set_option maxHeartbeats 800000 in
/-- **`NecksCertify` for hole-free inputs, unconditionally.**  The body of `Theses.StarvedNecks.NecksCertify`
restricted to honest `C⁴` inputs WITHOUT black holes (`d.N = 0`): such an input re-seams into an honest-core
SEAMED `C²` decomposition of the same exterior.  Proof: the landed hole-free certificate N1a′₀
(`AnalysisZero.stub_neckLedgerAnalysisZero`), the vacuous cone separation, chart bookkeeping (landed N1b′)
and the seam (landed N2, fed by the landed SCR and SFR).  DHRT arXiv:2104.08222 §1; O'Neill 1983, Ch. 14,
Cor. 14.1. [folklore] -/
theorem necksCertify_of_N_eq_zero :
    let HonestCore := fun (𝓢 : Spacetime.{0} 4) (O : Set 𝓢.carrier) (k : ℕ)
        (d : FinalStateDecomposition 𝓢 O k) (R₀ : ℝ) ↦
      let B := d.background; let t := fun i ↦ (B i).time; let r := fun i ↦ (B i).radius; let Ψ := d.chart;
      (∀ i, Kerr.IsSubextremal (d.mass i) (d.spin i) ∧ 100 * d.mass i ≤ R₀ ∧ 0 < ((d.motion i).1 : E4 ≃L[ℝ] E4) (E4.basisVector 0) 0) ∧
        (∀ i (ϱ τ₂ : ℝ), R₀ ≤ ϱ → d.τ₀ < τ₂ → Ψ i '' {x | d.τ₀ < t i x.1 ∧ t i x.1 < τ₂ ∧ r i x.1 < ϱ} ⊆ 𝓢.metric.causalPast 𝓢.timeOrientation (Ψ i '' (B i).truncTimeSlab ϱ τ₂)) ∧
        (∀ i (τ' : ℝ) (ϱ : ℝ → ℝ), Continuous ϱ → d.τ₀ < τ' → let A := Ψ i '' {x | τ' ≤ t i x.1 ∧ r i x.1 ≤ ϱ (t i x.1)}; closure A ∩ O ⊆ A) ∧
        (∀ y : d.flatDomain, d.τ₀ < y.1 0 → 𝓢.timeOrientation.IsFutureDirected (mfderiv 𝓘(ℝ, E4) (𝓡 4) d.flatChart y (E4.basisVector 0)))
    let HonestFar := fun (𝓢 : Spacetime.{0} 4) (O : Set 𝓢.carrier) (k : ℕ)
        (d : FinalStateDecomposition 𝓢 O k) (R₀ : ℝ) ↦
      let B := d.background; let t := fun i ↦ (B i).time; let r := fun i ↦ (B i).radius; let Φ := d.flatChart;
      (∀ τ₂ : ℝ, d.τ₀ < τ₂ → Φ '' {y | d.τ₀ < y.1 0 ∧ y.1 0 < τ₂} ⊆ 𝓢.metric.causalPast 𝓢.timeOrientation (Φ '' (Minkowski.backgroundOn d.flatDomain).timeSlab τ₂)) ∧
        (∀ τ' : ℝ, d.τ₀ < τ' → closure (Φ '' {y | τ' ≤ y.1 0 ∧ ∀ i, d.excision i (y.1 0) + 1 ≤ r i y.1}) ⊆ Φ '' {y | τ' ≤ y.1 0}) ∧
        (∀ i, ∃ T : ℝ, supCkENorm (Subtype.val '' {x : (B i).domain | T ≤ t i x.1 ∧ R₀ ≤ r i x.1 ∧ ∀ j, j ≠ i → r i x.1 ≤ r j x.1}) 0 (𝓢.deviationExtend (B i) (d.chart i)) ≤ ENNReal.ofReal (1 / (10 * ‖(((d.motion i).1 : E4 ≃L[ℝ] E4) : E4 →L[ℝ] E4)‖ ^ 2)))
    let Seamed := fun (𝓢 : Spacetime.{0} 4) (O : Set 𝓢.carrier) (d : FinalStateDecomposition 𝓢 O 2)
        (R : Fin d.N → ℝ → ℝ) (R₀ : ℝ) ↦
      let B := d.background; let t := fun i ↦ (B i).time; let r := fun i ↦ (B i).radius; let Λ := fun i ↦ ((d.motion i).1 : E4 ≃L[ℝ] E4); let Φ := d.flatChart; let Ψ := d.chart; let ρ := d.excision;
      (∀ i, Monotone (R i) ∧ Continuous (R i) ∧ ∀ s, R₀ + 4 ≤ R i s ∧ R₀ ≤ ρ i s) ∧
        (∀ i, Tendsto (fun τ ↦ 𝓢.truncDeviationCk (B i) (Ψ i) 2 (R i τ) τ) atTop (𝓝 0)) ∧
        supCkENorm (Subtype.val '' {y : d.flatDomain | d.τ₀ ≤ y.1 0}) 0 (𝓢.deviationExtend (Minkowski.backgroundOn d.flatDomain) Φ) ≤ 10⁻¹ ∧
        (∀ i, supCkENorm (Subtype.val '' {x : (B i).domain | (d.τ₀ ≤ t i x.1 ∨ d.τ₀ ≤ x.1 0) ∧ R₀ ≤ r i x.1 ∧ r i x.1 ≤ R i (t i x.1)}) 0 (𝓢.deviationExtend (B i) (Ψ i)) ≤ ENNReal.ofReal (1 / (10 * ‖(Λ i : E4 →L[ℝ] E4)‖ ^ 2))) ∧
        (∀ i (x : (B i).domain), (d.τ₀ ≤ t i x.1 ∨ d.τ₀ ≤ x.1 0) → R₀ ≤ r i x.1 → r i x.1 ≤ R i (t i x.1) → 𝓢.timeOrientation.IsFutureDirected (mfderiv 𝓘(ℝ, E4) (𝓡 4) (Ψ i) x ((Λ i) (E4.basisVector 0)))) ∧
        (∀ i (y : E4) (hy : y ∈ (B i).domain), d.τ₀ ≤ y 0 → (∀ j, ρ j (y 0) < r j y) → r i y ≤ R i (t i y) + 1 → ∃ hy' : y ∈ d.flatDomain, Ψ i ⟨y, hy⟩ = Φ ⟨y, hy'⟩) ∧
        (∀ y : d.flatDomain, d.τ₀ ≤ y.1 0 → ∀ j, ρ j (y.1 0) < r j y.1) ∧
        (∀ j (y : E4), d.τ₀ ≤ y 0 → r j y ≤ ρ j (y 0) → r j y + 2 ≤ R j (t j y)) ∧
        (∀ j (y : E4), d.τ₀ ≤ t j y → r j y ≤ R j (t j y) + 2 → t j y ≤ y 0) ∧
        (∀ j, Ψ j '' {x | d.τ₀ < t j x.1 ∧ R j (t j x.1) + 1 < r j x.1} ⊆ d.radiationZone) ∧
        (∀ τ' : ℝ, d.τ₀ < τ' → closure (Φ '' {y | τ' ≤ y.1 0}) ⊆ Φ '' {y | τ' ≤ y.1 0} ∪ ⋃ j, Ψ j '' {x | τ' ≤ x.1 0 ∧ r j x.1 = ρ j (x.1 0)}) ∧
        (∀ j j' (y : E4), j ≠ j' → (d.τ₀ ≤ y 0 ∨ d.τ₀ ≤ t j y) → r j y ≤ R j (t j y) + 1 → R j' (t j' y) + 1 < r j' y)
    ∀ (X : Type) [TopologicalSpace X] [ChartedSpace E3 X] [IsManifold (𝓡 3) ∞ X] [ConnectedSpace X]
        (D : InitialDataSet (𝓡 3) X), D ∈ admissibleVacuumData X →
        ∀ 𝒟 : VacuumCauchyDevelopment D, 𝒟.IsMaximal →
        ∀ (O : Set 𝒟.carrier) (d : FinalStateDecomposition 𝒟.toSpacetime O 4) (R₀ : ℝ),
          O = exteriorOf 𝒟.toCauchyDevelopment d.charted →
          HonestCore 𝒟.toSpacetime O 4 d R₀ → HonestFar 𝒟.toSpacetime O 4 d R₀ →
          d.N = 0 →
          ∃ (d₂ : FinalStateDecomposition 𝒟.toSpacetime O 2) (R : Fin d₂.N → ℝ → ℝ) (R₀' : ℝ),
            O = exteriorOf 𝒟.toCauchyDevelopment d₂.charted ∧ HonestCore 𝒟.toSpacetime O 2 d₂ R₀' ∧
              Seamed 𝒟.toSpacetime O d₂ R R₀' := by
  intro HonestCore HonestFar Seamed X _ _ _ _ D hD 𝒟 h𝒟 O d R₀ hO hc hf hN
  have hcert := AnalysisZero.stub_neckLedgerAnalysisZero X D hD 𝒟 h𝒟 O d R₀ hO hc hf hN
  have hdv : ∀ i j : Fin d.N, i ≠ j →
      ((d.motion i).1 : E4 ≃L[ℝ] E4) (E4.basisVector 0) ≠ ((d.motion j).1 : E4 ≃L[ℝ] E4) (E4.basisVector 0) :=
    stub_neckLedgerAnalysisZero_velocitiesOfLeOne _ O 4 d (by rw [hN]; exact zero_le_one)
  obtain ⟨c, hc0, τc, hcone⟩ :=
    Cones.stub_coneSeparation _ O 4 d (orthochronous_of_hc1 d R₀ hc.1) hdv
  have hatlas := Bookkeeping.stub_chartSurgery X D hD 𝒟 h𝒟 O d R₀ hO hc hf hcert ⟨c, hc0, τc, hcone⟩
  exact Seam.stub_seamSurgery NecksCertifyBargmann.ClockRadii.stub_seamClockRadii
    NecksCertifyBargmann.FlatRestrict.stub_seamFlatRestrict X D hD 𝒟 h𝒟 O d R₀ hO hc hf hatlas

####

> [To do]:
Retype, in the same exact form, the lines of the material above from the line holding "restricted to honest" through the line holding "i).radius; let Ψ := d.chart;".

> [Exercise output]:
restricted to honest `C⁴` inputs WITHOUT black holes (`d.N = 0`): such an input re-seams into an honest-core
SEAMED `C²` decomposition of the same exterior.  Proof: the landed hole-free certificate N1a′₀
(`AnalysisZero.stub_neckLedgerAnalysisZero`), the vacuous cone separation, chart bookkeeping (landed N1b′)
and the seam (landed N2, fed by the landed SCR and SFR).  DHRT arXiv:2104.08222 §1; O'Neill 1983, Ch. 14,
Cor. 14.1. [folklore] -/
theorem necksCertify_of_N_eq_zero :
    let HonestCore := fun (𝓢 : Spacetime.{0} 4) (O : Set 𝓢.carrier) (k : ℕ)
        (d : FinalStateDecomposition 𝓢 O k) (R₀ : ℝ) ↦
      let B := d.background; let t := fun i ↦ (B i).time; let r := fun i ↦ (B i).radius; let Ψ := d.chart;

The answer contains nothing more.